## WHAT THE TASK REQUIRES
In the listing below, locate the line that contains "Pure proof file." and the line that contains "(by decide) checkDomRowF1_67_weilCertDeflM80F". Restate word for word those two lines and every line between them, and nothing else.
*** Begin section ***
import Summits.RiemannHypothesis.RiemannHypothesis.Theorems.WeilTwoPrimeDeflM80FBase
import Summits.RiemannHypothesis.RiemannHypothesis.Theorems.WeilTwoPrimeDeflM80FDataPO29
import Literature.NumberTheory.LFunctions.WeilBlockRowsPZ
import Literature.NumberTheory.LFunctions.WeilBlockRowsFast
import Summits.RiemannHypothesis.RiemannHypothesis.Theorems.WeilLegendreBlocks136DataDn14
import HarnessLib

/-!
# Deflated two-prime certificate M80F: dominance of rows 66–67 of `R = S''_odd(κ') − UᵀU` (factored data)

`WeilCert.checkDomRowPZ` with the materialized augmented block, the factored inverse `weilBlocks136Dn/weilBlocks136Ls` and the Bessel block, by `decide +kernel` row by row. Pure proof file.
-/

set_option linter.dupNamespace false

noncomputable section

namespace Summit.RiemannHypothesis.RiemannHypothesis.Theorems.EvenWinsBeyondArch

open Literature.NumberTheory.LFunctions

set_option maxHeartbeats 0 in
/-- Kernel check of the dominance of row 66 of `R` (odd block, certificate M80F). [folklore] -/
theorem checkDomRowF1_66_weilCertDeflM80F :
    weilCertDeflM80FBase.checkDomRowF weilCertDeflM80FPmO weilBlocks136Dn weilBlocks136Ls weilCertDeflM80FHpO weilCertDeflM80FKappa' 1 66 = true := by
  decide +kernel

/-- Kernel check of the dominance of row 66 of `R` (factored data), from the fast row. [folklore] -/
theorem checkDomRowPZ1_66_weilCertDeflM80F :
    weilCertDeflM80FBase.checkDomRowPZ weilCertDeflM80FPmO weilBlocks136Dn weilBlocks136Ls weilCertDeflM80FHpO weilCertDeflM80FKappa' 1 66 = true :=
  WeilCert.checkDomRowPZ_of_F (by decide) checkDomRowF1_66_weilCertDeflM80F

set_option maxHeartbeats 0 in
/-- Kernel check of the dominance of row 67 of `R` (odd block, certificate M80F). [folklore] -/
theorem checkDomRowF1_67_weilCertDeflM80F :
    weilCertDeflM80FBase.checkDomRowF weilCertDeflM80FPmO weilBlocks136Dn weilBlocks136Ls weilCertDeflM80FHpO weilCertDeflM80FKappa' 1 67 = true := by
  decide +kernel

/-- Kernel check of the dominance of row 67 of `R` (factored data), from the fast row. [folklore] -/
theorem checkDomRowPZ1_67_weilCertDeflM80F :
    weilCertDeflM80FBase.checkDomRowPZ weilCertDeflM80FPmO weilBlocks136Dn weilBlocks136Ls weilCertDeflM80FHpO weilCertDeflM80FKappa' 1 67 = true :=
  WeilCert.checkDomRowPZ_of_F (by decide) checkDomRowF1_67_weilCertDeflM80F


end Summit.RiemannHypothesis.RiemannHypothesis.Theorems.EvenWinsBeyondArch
*** End section ***
## EXERCISE SOLUTION
`WeilCert.checkDomRowPZ` with the materialized augmented block, the factored inverse `weilBlocks136Dn/weilBlocks136Ls` and the Bessel block, by `decide +kernel` row by row. Pure proof file.
-/

set_option linter.dupNamespace false

noncomputable section

namespace Summit.RiemannHypothesis.RiemannHypothesis.Theorems.EvenWinsBeyondArch

open Literature.NumberTheory.LFunctions

set_option maxHeartbeats 0 in
/-- Kernel check of the dominance of row 66 of `R` (odd block, certificate M80F). [folklore] -/
theorem checkDomRowF1_66_weilCertDeflM80F :
    weilCertDeflM80FBase.checkDomRowF weilCertDeflM80FPmO weilBlocks136Dn weilBlocks136Ls weilCertDeflM80FHpO weilCertDeflM80FKappa' 1 66 = true := by
  decide +kernel

/-- Kernel check of the dominance of row 66 of `R` (factored data), from the fast row. [folklore] -/
theorem checkDomRowPZ1_66_weilCertDeflM80F :
    weilCertDeflM80FBase.checkDomRowPZ weilCertDeflM80FPmO weilBlocks136Dn weilBlocks136Ls weilCertDeflM80FHpO weilCertDeflM80FKappa' 1 66 = true :=
  WeilCert.checkDomRowPZ_of_F (by decide) checkDomRowF1_66_weilCertDeflM80F

set_option maxHeartbeats 0 in
/-- Kernel check of the dominance of row 67 of `R` (odd block, certificate M80F). [folklore] -/
theorem checkDomRowF1_67_weilCertDeflM80F :
    weilCertDeflM80FBase.checkDomRowF weilCertDeflM80FPmO weilBlocks136Dn weilBlocks136Ls weilCertDeflM80FHpO weilCertDeflM80FKappa' 1 67 = true := by
  decide +kernel

/-- Kernel check of the dominance of row 67 of `R` (factored data), from the fast row. [folklore] -/
theorem checkDomRowPZ1_67_weilCertDeflM80F :
    weilCertDeflM80FBase.checkDomRowPZ weilCertDeflM80FPmO weilBlocks136Dn weilBlocks136Ls weilCertDeflM80FHpO weilCertDeflM80FKappa' 1 67 = true :=
  WeilCert.checkDomRowPZ_of_F (by decide) checkDomRowF1_67_weilCertDeflM80F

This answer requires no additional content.